Warmer. Burning. Epidemic-Challenged. Expensive. The California Dream Is Over. - bookofjoe
https://www.washingtonpost.com/national/wildfires-california-dream-compromise/2020/09/12/780e80da-f465-11ea-a852-eb7526c580f4_story.html
======
onecommentman
Take anything written by local media about other regions of the USA (anything
outside of a 100 mile radius of their HQ) with half a pound of salt. Including
(especially?) the Washington Post and the New York Times. They’re just as
parochial as the Peoria Journal Star in their own way.

If anyone is bothered, make a note to send a box of oranges to the WaPo
editors during the next blizzard in DC. That was the standard response in the
1900s.

------
chmaynard
This is a classic "new journalism" puff piece. The author(s) probably never
left their desk to do any serious investigative work. I wasted 10 minutes
reading it.

------
bookofjoe
[https://archive.vn/9rXBq](https://archive.vn/9rXBq)

------
bookofjoe
I just received this email re: this article from a friend who lives in Foster
City (S.F. Bay Area):

>This article is completely true in everything it so sadly illustrates. Many
are leaving and have been for while, and it’s not atypical for so many of us
to consider where we might go. But there is also the reality that while the
average guy leaves, for a “better” quality of life, the wealthy are still
coming. The weather is still the weather here and if you can afford it,
well... you do.

OK, I admit, the issue of climate change and its attendant disasters are
tugging at the consciousness of everyone, but even the Loma Prieta and
Northridge earthquakes were eventually forgotten. The smoke is frightening,
but for most people on the coast, it’s an inconvenience that passes as the
season passes.

In my little burb of Foster City, we are breaking ground in a few weeks on a
project to raise our levee, in anticipation of a potential hundred-year storm.
It’s disconcerting, thinking about living in a bowl surrounded by bay. It’s
also sad, as they are closing portions of my bike trail for the next three
years and the noise and dust will make life less livable.
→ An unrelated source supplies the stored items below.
/-- **The slaved ladder under the loose induction hypothesis.** On `[t₀, S]`: if the level-1
bond is loosely small (`|w_{n+1}| ≤ 2.2 ε̄`), the modes `j ≥ 2` scales above the front stay under
the profile `lad` (`|b| ≤ lad j`, `|w| ≤ lad j / 5`, majorants `≤ lad j`): `stub_slavedLadder`
in the front clock with `X = MX = MY = lad`, `Y = lad/5` (`Y₁ = 2.2 ε̄`), relative rates
`(1+ε₀)^{2j}`, the far tail from the a-priori tail hypothesis and the initial box from the
hand-off invariant. Registered tools sub-goal `preBoot_ladder` of the stub `preBoot`. [folklore] -/
theorem preBoot_ladder :
    ∀ (ε₀ D εb θ η F bhi q T t₀ S : ℝ) (n : ℤ) (lad : ℕ → ℝ)
      (bv wv M0 M1 db dw G0 G1 : ℤ → ℝ → ℝ) (R : ℤ → ℝ),
      (q = Real.sqrt (1 + ε₀)) →
      (∀ k : ℤ, R k = D * (1 + ε₀) ^ (2 * k)) →
      (∀ j : ℕ, lad j = εb * ((1 + ε₀) ^ (19 * (j - 2)))⁻¹) →
      (∀ (k : ℤ) (t : ℝ), G0 k t = (wv (k - 1) t) ^ 2 / q ^ 3 - (wv k t) ^ 2 - εb * bv k t * wv k t) →
      (∀ (k : ℤ) (t : ℝ), G1 k t = wv k t * (bv k t - bv (k + 1) t / q) + εb * (bv k t) ^ 2) →
      (0 < ε₀) →
      (ε₀ ≤ 1 / 20) →
      (0 < D) →
      (1 / 2 ≤ θ) →
      (θ ≤ 1) →
      (0 ≤ η) →
      (0 < εb) →
      (εb ≤ 1 / 10 ^ 6) →
      (0 ≤ F) →
      (1 ≤ bhi + 4) →
      (η * (10 ^ 9 * (bhi + 4) ^ 4 * (F + 1)) ≤ 1) →
      (∀ k : ℤ, ContinuousOn (bv k) (Icc 0 T) ∧ ContinuousOn (wv k) (Icc 0 T) ∧
        ContinuousOn (M0 k) (Icc 0 T) ∧ ContinuousOn (M1 k) (Icc 0 T)) →
      (∀ k : ℤ, ContinuousOn (db k) (Icc 0 T) ∧ ContinuousOn (dw k) (Icc 0 T) ∧
        ∀ t ∈ Ioo 0 T, HasDerivAt (bv k) (db k t) t ∧
        |db k t - R k * (-(bv k t) + G0 k t)| ≤ η * R k * M0 k t ∧
        HasDerivAt (wv k) (dw k t) t ∧ |dw k t - R k * (-(wv k t) + G1 k t)| ≤ η * R k * M1 k t) →
      (∀ k : ℤ, ∀ t ∈ Icc 0 T, |bv k t| ≤ M0 k t ∧ |wv k t| ≤ M1 k t ∧ 0 ≤ M0 k t ∧ 0 ≤ M1 k t) →
      (∀ k : ℤ, ∀ t₁ ∈ Icc 0 T, ∀ t₂ ∈ Icc t₁ T,
        M0 k t₂ ≤ M0 k t₁ * Real.exp (-(θ * R k * (t₂ - t₁))) +
        R k * ∫ u in t₁..t₂, Real.exp (-(θ * R k * (t₂ - u))) * |G0 k u| ∧
        M1 k t₂ ≤ M1 k t₁ * Real.exp (-(θ * R k * (t₂ - t₁))) +
        R k * ∫ u in t₁..t₂, Real.exp (-(θ * R k * (t₂ - u))) * |G1 k u|) →
      (0 < T) →
      (0 ≤ t₀) →
      (t₀ ≤ S) →
      (S ≤ T) →
      (∃ J : ℕ, ∀ j : ℕ, J ≤ j → ∀ t ∈ Icc 0 T,
        |bv (n + j) t| ≤ lad j ∧ |wv (n + j) t| ≤ lad j / 5 ∧ M0 (n + j) t ≤ lad j ∧ M1 (n + j) t ≤ lad j) →
      (∀ j : ℕ, 2 ≤ j → |bv (n + j) t₀| ≤ lad j ∧ |wv (n + j) t₀| ≤ lad j / 5 ∧
        M0 (n + j) t₀ ≤ lad j ∧ M1 (n + j) t₀ ≤ lad j) →
      (∀ u ∈ Icc t₀ S, |wv (n + 1) u| ≤ 22 / 10 * εb) →
      ∀ j : ℕ, 2 ≤ j → ∀ u ∈ Icc t₀ S, |bv (n + j) u| ≤ lad j ∧ |wv (n + j) u| ≤ lad j / 5 ∧
      M0 (n + j) u ≤ lad j ∧ M1 (n + j) u ≤ lad j := by
  intro ε₀ D εb θ η F bhi q T t₀ S n lad bv wv M0 M1 db dw G0 G1 R hq hR hlad hG0 hG1 hε₀ hε₀' hD
    hθ hθ1 hη hεb hεb6 hF0 hbhi hηreg hcont hC1 hmaj hrest hT ht₀ hS hST hTail hInvL hL1
  obtain ⟨hRpos, -, -, -, -, hκ1, -, -, -, hq0, hq2⟩ := preBoot_rates hε₀ hε₀' hD hR hq n
  have hq1 : 1 ≤ q := by nlinarith
  have hRn := hRpos n
  obtain ⟨hη9, -⟩ := preBoot_eta hη hF0 hbhi hηreg
  obtain ⟨J, hJ⟩ := hTail
  -- slow time of the front
  set S' := R n * (S - t₀) with hS'
  have hS'0 : 0 ≤ S' := mul_nonneg hRn.le (by linarith)
  have hST' : t₀ + S' / R n ≤ T := by
    rw [hS', mul_div_cancel_left₀ _ hRn.ne']
    linarith
  have hpk := fun k : ℤ =>
    handoff_sysPkg (k := k) hG0 hG1 hcont hC1 hmaj hrest hRn hT ht₀ hS'0 hST'
  obtain ⟨hmem, -⟩ := preBoot_push (tb := t₀) (s₁ := S) hRn
  obtain ⟨-, -, ht00⟩ := preBoot_time (tb := t₀) hRn.ne'
  have hmemT : ∀ σ ∈ Icc 0 S', t₀ + σ / R n ∈ Icc 0 T := fun σ hσ =>
    ⟨ht₀.trans (hmem σ hσ).1, (hmem σ hσ).2.trans hST⟩
  -- the profile
  have hpow1 : ∀ i : ℕ, 1 ≤ (1 + ε₀) ^ i := fun i => one_le_pow₀ (by linarith)
  have hlad0 : ∀ j : ℕ, 0 < lad j := fun j => by
    rw [hlad]
    exact mul_pos hεb (inv_pos.2 (lt_of_lt_of_le zero_lt_one (hpow1 _)))
  have hladε : ∀ j : ℕ, lad j ≤ εb := fun j => by
    rw [hlad]
    exact mul_le_of_le_one_right hεb.le (inv_le_one_of_one_le₀ (hpow1 _))
  have hlad2 : lad 2 = εb := by rw [hlad]; norm_num
  have hladsucc : ∀ j : ℕ, 2 ≤ j → lad j ≤ 3 * lad (j + 1) := by
    intro j hj
    have h19 := preBoot_pow19 hε₀.le hε₀'
    rw [hlad, hlad, show 19 * (j + 1 - 2) = 19 * (j - 2) + 19 by omega, pow_add, mul_inv,
      ← mul_assoc]
    have hA : 0 < εb * ((1 + ε₀) ^ (19 * (j - 2)))⁻¹ :=
      mul_pos hεb (inv_pos.2 (lt_of_lt_of_le zero_lt_one (hpow1 _)))
    have hB : 1 ≤ 3 * ((1 + ε₀) ^ 19)⁻¹ := by
      rw [← div_eq_mul_inv, le_div_iff₀ (lt_of_lt_of_le zero_lt_one (hpow1 _))]
      linarith
    nlinarith
  -- the bond box: `lad j / 5` for `j ≠ 1`, `2.2 ε̄` for `j = 1`
  obtain ⟨Y, hY1, hYj⟩ : ∃ Y : ℕ → ℝ, Y 1 = 22 / 10 * εb ∧ ∀ j : ℕ, j ≠ 1 → Y j = lad j / 5 :=
    ⟨fun j => if j = 1 then 22 / 10 * εb else lad j / 5, if_pos rfl, fun j hj => if_neg hj⟩
  have hY0 : ∀ j : ℕ, 0 ≤ Y j := fun j => by
    rcases eq_or_ne j 1 with h | h
    · rw [h, hY1]
      positivity
    · rw [hYj j h]
      exact div_nonneg (hlad0 j).le (by norm_num)
  have hYsq : ∀ j : ℕ, 2 ≤ j → Y (j - 1) ^ 2 ≤ 5 * εb * lad j := by
    intro j hj
    rcases eq_or_lt_of_le hj with h | h
    · subst h
      rw [show (2 : ℕ) - 1 = 1 from rfl, hY1, hlad2]
      nlinarith
    · rw [hYj (j - 1) (by omega)]
      have h3 := hladsucc (j - 1) (by omega)
      rw [show j - 1 + 1 = j by omega] at h3
      have h0 := (hlad0 (j - 1)).le
      have : (lad (j - 1) / 5) ^ 2 ≤ (3 * lad j / 5) ^ 2 :=
        pow_le_pow_left₀ (by positivity) (by linarith) 2
      nlinarith [hladε j, (hlad0 j).le]
  have hcl : ∀ j : ℕ, 2 ≤ j →
      Y (j - 1) ^ 2 / q ^ 3 + Y j ^ 2 + εb * lad j * Y j + η * lad j ≤ lad j / 2 ∧
      εb * lad j ^ 2 + η * lad j ≤ Y j / 4 ∧
      (Y (j - 1) ^ 2 / q ^ 3 + Y j ^ 2 + εb * lad j * Y j) / θ ≤ lad j / 2 ∧
      (Y j * (lad j + lad (j + 1) / q + 1) + εb * lad j ^ 2) / θ ≤ lad j / 2 := by
    intro j hj
    rw [hYj j (by omega)]
    exact preBoot_ladder_closure hθ hq1 hη9 hεb hεb6 (hlad0 j).le (hladε j) (hlad0 _).le
      (hladε _) (hYsq j hj)
  -- index casts
  have hc1 : ∀ j : ℕ, 2 ≤ j → (n : ℤ) + (j : ℤ) - 1 = n + ((j - 1 : ℕ) : ℤ) := fun j hj => by omega
  have hc2 : ∀ j : ℕ, (n : ℤ) + (j : ℤ) + 1 = n + ((j + 1 : ℕ) : ℤ) := fun j => by
    push_cast
    ring
  -- hypotheses of `stub_slavedLadder`
  have h1 : ∀ j : ℕ, 2 ≤ j → ∀ σ ∈ Ioo 0 S', HasDerivAt (fun s => bv (n + j) (t₀ + s / R n))
      (R (n + j) / R n * (-(bv (n + j) (t₀ + σ / R n)) +
        (wv (n + ((j - 1 : ℕ) : ℤ)) (t₀ + σ / R n)) ^ 2 / q ^ 3 - (wv (n + j) (t₀ + σ / R n)) ^ 2 -
        εb * bv (n + j) (t₀ + σ / R n) * wv (n + j) (t₀ + σ / R n)) +
        (db (n + j) (t₀ + σ / R n) -
          R (n + j) * (-(bv (n + j) (t₀ + σ / R n)) + G0 (n + j) (t₀ + σ / R n))) / R n) σ := by
    intro j hj σ hσ
    refine ((hpk (n + j)).1.2.2.2.2.1 σ hσ).congr_deriv ?_
    rw [hG0, hc1 j hj]
    ring
  have h2 : ∀ j : ℕ, 2 ≤ j → ∀ σ ∈ Ioo 0 S', HasDerivAt (fun s => wv (n + j) (t₀ + s / R n))
      (R (n + j) / R n * (wv (n + j) (t₀ + σ / R n) *
          (bv (n + j) (t₀ + σ / R n) - bv (n + ((j + 1 : ℕ) : ℤ)) (t₀ + σ / R n) / q - 1) +
        εb * (bv (n + j) (t₀ + σ / R n)) ^ 2) +
        (dw (n + j) (t₀ + σ / R n) -
          R (n + j) * (-(wv (n + j) (t₀ + σ / R n)) + G1 (n + j) (t₀ + σ / R n))) / R n) σ := by
    intro j _ σ hσ
    refine ((hpk (n + j)).2.2.2.2.2.1 σ hσ).congr_deriv ?_
    rw [hG1, hc2 j]
    ring
  have h3 : ∀ j : ℕ, 2 ≤ j → ∀ σ ∈ Icc 0 S', 0 ≤ M0 (n + j) (t₀ + σ / R n) ∧
      M0 (n + j) (t₀ + σ / R n) ≤ M0 (n + j) (t₀ + 0 / R n) * Real.exp (-(θ * (R (n + j) / R n) * σ)) +
        R (n + j) / R n * ∫ u in (0 : ℝ)..σ, Real.exp (-(θ * (R (n + j) / R n) * (σ - u))) *
          |(wv (n + ((j - 1 : ℕ) : ℤ)) (t₀ + u / R n)) ^ 2 / q ^ 3 - (wv (n + j) (t₀ + u / R n)) ^ 2 -
            εb * bv (n + j) (t₀ + u / R n) * wv (n + j) (t₀ + u / R n)| := by
    intro j hj σ hσ
    have := (hpk (n + j)).1.2.2.2.2.2.2 σ hσ
    simp only [hG0, hc1 j hj] at this
    exact this
  have h4 : ∀ j : ℕ, 2 ≤ j → ∀ σ ∈ Icc 0 S', 0 ≤ M1 (n + j) (t₀ + σ / R n) ∧
      M1 (n + j) (t₀ + σ / R n) ≤ M1 (n + j) (t₀ + 0 / R n) * Real.exp (-(θ * (R (n + j) / R n) * σ)) +
        R (n + j) / R n * ∫ u in (0 : ℝ)..σ, Real.exp (-(θ * (R (n + j) / R n) * (σ - u))) *
          |wv (n + j) (t₀ + u / R n) *
              (bv (n + j) (t₀ + u / R n) - bv (n + ((j + 1 : ℕ) : ℤ)) (t₀ + u / R n) / q) +
            εb * (bv (n + j) (t₀ + u / R n)) ^ 2| := by
    intro j _ σ hσ
    have := (hpk (n + j)).2.2.2.2.2.2.2 σ hσ
    simp only [hG1, hc2 j] at this
    exact this
  have h5 : ContinuousOn (fun σ => wv (n + ((1 : ℕ) : ℤ)) (t₀ + σ / R n)) (Icc 0 S') :=
    (hpk (n + ((1 : ℕ) : ℤ))).2.1
  have h6 : ∀ σ ∈ Icc 0 S', |wv (n + ((1 : ℕ) : ℤ)) (t₀ + σ / R n)| ≤ Y 1 := by
    intro σ hσ
    rw [hY1, Nat.cast_one]
    exact hL1 _ (hmem σ hσ)
  have h7 : ∀ j : ℕ, max J 2 ≤ j → ∀ σ ∈ Icc 0 S', |bv (n + j) (t₀ + σ / R n)| ≤ lad j ∧
      |wv (n + j) (t₀ + σ / R n)| ≤ Y j ∧ M0 (n + j) (t₀ + σ / R n) ≤ lad j ∧
      M1 (n + j) (t₀ + σ / R n) ≤ lad j := by
    intro j hj σ hσ
    obtain ⟨a1, a2, a3, a4⟩ := hJ j (le_of_max_le_left hj) _ (hmemT σ hσ)
    rw [hYj j (by have := le_of_max_le_right hj; omega)]
    exact ⟨a1, a2, a3, a4⟩
  have h8 : ∀ j : ℕ, 2 ≤ j → |bv (n + j) (t₀ + 0 / R n)| ≤ lad j ∧
      |wv (n + j) (t₀ + 0 / R n)| ≤ Y j ∧ M0 (n + j) (t₀ + 0 / R n) ≤ lad j ∧
      M1 (n + j) (t₀ + 0 / R n) ≤ lad j := by
    intro j hj
    rw [ht00, hYj j (by omega)]
    exact hInvL j hj
  have key := stub_slavedLadder (fun j σ => bv (n + j) (t₀ + σ / R n))
    (fun j σ => wv (n + j) (t₀ + σ / R n)) (fun j σ => M0 (n + j) (t₀ + σ / R n))
    (fun j σ => M1 (n + j) (t₀ + σ / R n))
    (fun j σ => (db (n + j) (t₀ + σ / R n) -
      R (n + j) * (-(bv (n + j) (t₀ + σ / R n)) + G0 (n + j) (t₀ + σ / R n))) / R n)
    (fun j σ => (dw (n + j) (t₀ + σ / R n) -
      R (n + j) * (-(wv (n + j) (t₀ + σ / R n)) + G1 (n + j) (t₀ + σ / R n))) / R n)
    lad Y lad lad (fun j => R (n + j) / R n) q θ η εb S' (max J 2) hq1 hθ hθ1 hη hεb hS'0
    (le_max_right _ _) (fun j _ => hκ1 j)
    (fun j _ => ⟨(hlad0 j).le, hY0 j, (hlad0 j).le, (hlad0 j).le⟩)
    (fun j _ => (hladε j).trans (hεb6.trans (by norm_num))) hcl
    (fun j _ => ⟨(hpk (n + j)).1.1, (hpk (n + j)).2.1, (hpk (n + j)).1.2.1, (hpk (n + j)).2.2.1,
      (hpk (n + j)).1.2.2.2.1, (hpk (n + j)).2.2.2.2.1⟩)
    h5 h1 h2
    (fun j _ σ hσ => ⟨(hpk (n + j)).1.2.2.2.2.2.1 σ hσ, (hpk (n + j)).2.2.2.2.2.2.1 σ hσ⟩)
    h3 h4 h6 h7 h8
  intro j hj
  refine (preBoot_pull (P := fun s => |bv (n + j) s| ≤ lad j ∧ |wv (n + j) s| ≤ lad j / 5 ∧
      M0 (n + j) s ≤ lad j ∧ M1 (n + j) s ≤ lad j) hRn).1 fun σ hσ => ?_
  obtain ⟨k1, k2, k3, k4⟩ := key j hj σ hσ
  rw [hYj j (by omega)] at k2
  exact ⟨k1, k2, k3, k4⟩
I’ve thought about leaving. The smoke is choking and having had two
spontaneous pneumothoraxes, I’m particularly protective of my lungs.

I live in a paid-for house that needs work. The roof is old, the foundation
possibly crumbling, the windows need replacing, and we can hear every sound
through the walls. It was built of matchsticks in 1966, and is now worth much
more than it’s cheap construction should warrant. I have thought about selling
it and moving to Texas, where I could buy a sprawling ranch, or Sante Fe where
I could have breathtaking vistas or Oregon, where I could buy a historic
Victorian and decorate it until I die.

My parents have passed, my family history less pulling. I have a brother in
Fresno where the temp regularly reaches 110 now, another nearby who actually
hates the liberal politics here. He wants to leave too. My kids are college
age, they would return to any nest I build, but the California coast still has
the weather. The mansions I could buy elsewhere would trap me in their climate
controlled paradise. Some days, as I’m flying along the water on my trike,
breathing the normally fresh air and feeling the cool breeze on a sunny day, I
think how lucky I am to be here.

Who knows, that may change. One really strong temblor, or fire seasons that
stretch into winter, or that hundred-year flood might send me to San Antonio
or Tucson or West Virginia or even Vermont. But I don’t really like change and
while the idea of a fresh start might have been exhilarating even a decade
ago, the reality of packing up the detritus of a long life is totally
unappealing now. More likely, I will just continue to peruse those beautiful
listings on Zillow and stay in what I’ve come to feel is the center of the
universe, waiting for the smoke to clear.